§ Task prompt: Which lines of the data below include the string "hPG₀"? Return each of them.

§ Information given:
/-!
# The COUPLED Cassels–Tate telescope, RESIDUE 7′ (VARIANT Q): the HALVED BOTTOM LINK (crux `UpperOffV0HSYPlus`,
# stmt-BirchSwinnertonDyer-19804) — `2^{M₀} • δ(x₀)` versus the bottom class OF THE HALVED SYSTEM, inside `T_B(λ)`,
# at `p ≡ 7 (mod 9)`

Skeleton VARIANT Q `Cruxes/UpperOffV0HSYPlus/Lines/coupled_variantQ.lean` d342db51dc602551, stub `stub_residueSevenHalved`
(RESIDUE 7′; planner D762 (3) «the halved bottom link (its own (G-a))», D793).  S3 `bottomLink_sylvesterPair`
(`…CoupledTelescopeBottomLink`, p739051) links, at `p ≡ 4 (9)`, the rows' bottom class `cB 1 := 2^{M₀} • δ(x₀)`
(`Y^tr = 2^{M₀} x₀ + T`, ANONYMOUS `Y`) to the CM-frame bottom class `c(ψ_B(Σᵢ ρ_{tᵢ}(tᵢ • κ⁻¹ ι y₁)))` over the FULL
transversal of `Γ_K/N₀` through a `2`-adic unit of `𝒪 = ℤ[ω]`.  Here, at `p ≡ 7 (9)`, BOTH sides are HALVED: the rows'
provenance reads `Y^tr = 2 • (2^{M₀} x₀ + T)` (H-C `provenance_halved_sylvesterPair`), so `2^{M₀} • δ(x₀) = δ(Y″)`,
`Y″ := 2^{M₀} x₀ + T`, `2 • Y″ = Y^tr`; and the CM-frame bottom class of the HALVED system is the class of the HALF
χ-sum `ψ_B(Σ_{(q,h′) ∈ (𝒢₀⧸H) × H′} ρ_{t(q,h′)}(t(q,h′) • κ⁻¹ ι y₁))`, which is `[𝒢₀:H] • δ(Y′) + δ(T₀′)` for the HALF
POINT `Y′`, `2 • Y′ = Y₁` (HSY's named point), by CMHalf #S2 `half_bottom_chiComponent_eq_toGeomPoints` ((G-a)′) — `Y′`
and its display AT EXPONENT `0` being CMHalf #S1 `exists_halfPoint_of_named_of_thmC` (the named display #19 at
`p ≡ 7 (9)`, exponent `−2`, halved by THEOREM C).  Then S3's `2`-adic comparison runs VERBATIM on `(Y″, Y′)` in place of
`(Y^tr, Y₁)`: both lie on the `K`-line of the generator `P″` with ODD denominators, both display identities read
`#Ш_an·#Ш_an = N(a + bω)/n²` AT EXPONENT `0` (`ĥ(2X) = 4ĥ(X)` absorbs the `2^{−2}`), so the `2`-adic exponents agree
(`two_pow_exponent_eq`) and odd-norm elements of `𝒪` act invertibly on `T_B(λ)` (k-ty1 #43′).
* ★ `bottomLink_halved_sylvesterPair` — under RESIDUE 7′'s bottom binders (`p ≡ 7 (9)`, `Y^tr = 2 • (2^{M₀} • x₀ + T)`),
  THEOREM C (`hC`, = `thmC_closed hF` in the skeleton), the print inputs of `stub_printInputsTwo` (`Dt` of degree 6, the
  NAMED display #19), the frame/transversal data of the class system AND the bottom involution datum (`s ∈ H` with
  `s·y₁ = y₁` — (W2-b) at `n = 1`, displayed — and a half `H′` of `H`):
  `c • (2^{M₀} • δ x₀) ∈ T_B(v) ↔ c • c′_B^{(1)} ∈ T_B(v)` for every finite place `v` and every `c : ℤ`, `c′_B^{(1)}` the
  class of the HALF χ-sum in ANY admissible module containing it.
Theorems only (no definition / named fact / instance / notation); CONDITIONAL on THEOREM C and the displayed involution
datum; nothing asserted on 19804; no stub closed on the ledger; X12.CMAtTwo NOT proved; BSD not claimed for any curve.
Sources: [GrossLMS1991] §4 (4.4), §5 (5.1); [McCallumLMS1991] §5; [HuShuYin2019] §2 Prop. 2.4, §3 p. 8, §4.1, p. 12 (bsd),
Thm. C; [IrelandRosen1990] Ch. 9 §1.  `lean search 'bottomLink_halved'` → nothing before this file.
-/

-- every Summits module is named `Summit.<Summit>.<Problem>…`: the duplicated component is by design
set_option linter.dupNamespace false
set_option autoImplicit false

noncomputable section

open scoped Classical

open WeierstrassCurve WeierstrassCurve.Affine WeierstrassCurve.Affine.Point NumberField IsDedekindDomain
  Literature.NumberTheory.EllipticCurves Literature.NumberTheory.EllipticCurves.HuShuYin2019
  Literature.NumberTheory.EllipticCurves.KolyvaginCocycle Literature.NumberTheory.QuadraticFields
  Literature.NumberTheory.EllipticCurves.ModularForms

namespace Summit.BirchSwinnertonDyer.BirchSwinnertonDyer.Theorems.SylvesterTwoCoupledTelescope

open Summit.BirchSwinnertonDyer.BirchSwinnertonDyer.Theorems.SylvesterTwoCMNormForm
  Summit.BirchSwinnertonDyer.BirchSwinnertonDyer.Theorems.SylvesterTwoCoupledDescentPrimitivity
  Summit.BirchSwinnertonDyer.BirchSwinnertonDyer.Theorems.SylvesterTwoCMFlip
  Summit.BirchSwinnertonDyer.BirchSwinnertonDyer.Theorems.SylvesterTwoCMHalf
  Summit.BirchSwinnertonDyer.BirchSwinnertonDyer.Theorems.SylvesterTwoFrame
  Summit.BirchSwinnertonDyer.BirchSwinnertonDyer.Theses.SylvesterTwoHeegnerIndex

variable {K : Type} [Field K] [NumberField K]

--

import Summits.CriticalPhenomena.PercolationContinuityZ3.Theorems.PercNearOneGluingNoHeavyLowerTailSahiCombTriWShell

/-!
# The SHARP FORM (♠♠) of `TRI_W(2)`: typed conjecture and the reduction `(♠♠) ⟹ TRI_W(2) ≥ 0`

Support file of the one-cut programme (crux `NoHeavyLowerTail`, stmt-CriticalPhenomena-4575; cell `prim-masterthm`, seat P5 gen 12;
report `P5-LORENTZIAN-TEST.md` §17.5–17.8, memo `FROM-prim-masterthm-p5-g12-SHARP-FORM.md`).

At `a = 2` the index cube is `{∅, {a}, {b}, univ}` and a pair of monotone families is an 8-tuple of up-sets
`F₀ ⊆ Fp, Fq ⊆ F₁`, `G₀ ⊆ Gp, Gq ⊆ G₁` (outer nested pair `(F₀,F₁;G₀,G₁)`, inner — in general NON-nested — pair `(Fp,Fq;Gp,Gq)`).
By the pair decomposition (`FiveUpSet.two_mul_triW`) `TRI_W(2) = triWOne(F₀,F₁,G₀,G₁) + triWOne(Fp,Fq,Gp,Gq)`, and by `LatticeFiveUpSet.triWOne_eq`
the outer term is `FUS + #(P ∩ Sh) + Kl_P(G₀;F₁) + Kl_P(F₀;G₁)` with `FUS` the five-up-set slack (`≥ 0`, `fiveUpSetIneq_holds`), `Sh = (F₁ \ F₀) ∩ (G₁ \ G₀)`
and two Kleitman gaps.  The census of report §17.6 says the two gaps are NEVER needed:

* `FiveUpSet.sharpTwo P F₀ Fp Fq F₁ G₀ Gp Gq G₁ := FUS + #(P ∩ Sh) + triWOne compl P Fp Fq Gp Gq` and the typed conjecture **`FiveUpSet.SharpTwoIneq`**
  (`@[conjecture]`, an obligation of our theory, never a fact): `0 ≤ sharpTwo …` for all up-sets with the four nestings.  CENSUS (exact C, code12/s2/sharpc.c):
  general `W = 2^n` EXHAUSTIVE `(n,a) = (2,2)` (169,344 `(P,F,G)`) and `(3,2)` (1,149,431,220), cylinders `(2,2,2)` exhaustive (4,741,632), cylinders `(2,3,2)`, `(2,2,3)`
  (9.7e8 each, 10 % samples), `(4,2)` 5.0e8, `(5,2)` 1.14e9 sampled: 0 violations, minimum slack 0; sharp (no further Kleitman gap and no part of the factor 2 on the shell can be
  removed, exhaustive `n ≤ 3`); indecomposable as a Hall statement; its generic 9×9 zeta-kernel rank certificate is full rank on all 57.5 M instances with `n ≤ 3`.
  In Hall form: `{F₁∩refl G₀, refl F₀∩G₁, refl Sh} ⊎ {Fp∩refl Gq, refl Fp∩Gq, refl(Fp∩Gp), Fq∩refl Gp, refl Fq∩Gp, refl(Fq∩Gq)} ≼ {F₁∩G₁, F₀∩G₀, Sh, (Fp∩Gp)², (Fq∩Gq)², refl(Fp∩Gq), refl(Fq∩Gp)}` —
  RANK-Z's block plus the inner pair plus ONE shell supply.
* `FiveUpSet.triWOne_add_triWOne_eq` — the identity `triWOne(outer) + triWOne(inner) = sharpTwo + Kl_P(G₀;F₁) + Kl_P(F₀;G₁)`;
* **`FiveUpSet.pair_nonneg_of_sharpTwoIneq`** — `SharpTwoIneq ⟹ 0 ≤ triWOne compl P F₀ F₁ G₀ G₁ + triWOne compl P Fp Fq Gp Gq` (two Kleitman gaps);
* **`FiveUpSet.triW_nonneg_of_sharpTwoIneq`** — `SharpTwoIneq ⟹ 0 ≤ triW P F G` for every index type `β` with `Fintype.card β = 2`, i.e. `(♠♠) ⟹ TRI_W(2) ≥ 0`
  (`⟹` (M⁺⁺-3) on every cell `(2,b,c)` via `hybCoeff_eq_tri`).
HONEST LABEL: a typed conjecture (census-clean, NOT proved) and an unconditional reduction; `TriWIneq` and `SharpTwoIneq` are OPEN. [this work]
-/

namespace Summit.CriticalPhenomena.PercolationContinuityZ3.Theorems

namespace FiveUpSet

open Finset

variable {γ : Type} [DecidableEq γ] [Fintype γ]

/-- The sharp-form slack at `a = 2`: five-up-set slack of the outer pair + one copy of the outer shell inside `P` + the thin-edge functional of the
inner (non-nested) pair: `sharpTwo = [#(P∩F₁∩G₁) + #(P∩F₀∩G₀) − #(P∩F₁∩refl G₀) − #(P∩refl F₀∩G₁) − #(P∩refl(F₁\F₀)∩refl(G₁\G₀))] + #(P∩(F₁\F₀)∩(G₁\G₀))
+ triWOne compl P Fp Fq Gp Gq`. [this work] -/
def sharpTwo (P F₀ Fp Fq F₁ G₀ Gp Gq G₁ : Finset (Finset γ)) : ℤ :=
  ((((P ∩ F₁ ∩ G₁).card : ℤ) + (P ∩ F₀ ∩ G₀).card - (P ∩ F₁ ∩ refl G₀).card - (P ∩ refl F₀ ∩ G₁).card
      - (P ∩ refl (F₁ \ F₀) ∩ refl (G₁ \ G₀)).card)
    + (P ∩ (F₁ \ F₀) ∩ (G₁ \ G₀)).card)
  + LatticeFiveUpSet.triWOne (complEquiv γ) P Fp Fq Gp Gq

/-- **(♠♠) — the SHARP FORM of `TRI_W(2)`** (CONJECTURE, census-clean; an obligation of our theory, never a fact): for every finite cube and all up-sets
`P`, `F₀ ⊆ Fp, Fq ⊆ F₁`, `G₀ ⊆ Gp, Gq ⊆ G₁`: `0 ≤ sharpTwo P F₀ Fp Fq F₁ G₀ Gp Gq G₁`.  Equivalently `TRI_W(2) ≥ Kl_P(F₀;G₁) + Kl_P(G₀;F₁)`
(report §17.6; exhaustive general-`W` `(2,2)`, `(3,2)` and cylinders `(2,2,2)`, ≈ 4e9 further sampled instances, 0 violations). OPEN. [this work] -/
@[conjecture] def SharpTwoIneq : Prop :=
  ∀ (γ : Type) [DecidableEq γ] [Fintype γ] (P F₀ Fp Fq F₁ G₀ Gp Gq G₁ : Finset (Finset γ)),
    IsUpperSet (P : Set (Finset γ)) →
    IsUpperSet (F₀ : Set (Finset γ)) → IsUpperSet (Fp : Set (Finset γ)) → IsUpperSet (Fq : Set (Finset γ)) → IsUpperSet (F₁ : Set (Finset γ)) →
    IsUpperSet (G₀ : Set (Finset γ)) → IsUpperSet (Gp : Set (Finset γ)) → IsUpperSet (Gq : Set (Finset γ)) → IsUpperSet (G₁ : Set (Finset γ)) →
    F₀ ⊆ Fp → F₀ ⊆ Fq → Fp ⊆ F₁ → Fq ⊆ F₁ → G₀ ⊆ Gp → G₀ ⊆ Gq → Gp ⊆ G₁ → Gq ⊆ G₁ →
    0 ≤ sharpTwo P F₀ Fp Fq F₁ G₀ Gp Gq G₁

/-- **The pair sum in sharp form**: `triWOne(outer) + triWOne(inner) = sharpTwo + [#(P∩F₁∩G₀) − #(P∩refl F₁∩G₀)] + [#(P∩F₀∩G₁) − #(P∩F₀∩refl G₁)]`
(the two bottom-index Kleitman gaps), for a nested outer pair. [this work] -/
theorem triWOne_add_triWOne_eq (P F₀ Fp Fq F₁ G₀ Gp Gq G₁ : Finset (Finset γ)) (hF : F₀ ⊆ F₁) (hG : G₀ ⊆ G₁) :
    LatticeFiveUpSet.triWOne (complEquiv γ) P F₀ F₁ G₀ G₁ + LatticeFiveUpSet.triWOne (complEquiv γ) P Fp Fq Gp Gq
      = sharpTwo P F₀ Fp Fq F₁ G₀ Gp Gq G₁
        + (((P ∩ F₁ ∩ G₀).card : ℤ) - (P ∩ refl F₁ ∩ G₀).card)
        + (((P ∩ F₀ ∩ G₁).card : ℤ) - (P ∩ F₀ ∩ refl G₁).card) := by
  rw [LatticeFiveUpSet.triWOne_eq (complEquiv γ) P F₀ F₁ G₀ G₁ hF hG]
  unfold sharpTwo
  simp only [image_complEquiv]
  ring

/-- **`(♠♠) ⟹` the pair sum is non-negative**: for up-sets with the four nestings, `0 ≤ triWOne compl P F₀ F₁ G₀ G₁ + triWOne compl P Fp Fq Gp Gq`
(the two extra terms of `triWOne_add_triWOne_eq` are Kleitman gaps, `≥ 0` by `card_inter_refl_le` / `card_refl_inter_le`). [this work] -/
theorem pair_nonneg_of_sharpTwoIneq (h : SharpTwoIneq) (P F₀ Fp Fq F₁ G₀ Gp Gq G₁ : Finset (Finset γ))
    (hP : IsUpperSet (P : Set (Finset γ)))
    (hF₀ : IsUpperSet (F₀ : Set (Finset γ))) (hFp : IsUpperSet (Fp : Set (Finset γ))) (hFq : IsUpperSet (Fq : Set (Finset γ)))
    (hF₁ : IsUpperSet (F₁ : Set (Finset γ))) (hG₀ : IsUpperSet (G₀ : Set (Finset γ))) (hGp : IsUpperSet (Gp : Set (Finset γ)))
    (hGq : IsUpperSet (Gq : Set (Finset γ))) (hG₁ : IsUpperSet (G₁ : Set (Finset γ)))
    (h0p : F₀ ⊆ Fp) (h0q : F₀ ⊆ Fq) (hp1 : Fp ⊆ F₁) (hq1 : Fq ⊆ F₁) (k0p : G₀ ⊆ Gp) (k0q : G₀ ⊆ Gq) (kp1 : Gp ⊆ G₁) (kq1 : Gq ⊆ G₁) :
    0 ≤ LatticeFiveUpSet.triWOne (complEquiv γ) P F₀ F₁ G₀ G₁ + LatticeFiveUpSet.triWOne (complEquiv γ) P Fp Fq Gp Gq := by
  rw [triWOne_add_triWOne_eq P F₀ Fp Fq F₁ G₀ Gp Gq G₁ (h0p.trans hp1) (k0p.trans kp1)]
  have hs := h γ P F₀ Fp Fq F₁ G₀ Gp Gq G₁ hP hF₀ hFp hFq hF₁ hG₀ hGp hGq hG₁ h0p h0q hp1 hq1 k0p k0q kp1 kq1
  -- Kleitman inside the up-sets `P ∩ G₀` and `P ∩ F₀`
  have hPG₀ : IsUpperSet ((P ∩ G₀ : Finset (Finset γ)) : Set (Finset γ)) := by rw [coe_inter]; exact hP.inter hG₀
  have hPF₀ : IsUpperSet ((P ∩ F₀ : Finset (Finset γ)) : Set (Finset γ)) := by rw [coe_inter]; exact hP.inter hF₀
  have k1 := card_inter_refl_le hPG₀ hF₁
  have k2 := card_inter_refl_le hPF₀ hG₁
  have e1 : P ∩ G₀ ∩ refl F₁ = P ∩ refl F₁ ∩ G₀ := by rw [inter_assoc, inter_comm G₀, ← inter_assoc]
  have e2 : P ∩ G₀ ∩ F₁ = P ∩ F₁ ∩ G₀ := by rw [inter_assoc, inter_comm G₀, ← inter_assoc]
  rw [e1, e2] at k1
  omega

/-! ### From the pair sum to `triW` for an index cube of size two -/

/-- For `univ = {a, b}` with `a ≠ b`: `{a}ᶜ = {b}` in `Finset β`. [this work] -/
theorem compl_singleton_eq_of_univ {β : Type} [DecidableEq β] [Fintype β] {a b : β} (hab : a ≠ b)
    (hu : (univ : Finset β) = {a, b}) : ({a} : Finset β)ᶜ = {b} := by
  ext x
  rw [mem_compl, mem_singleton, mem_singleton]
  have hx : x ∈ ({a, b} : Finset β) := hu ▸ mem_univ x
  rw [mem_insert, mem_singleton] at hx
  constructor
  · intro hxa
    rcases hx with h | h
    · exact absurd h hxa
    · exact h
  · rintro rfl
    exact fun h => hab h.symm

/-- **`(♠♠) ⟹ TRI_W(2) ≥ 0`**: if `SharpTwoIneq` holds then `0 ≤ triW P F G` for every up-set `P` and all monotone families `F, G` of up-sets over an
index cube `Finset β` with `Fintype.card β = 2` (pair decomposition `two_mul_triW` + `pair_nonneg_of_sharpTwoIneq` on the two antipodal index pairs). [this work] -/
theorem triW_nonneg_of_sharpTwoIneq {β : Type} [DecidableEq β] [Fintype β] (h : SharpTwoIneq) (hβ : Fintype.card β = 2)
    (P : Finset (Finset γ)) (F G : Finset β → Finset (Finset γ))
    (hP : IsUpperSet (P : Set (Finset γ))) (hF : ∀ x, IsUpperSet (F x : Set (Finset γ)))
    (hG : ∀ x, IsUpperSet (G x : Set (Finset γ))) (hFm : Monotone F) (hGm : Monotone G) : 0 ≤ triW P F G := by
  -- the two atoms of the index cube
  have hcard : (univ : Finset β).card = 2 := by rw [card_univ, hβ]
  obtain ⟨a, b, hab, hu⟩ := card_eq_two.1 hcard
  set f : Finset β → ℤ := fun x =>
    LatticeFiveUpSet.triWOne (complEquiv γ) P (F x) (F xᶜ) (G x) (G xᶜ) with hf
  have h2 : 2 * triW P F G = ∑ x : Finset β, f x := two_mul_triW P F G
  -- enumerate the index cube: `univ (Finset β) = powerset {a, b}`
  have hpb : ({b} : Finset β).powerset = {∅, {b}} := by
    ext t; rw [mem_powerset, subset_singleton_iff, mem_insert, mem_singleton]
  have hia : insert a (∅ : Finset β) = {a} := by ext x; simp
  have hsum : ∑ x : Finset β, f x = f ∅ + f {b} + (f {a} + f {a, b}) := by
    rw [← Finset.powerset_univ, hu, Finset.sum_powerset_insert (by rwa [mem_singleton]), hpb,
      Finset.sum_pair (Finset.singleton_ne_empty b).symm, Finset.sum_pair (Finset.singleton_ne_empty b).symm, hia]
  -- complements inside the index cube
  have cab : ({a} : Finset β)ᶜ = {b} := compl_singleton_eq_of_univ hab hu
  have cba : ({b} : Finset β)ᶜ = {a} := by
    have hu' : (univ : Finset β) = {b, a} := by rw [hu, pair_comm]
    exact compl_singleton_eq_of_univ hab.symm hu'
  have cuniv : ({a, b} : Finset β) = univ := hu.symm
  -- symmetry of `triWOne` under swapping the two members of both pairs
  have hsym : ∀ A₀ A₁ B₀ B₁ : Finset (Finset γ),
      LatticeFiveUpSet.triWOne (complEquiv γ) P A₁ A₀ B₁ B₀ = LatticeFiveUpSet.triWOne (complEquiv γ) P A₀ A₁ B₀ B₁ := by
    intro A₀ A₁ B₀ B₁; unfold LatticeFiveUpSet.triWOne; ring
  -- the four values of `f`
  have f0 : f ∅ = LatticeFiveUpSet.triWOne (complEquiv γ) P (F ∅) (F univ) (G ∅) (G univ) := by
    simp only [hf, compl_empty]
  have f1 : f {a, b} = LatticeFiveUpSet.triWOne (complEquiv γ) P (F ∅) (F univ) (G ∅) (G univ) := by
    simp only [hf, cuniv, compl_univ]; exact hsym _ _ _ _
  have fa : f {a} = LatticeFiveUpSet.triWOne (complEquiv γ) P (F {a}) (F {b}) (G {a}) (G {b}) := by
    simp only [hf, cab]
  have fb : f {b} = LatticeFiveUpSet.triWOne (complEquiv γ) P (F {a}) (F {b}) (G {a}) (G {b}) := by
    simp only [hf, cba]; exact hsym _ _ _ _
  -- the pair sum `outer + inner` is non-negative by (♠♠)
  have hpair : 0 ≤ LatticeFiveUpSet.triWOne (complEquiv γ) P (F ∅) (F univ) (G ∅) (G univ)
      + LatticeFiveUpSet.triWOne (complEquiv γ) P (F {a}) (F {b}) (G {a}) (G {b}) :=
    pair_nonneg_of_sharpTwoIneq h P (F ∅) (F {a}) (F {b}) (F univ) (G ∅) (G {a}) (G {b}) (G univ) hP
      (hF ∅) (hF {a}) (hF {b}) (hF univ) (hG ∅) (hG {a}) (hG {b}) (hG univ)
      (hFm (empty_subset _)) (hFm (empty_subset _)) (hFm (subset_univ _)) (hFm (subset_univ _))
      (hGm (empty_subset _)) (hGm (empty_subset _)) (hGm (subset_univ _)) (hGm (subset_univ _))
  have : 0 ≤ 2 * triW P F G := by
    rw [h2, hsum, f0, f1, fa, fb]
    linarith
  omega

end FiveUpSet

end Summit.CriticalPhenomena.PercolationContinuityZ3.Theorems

§ Exercise result:
  have hPG₀ : IsUpperSet ((P ∩ G₀ : Finset (Finset γ)) : Set (Finset γ)) := by rw [coe_inter]; exact hP.inter hG₀
  have k1 := card_inter_refl_le hPG₀ hF₁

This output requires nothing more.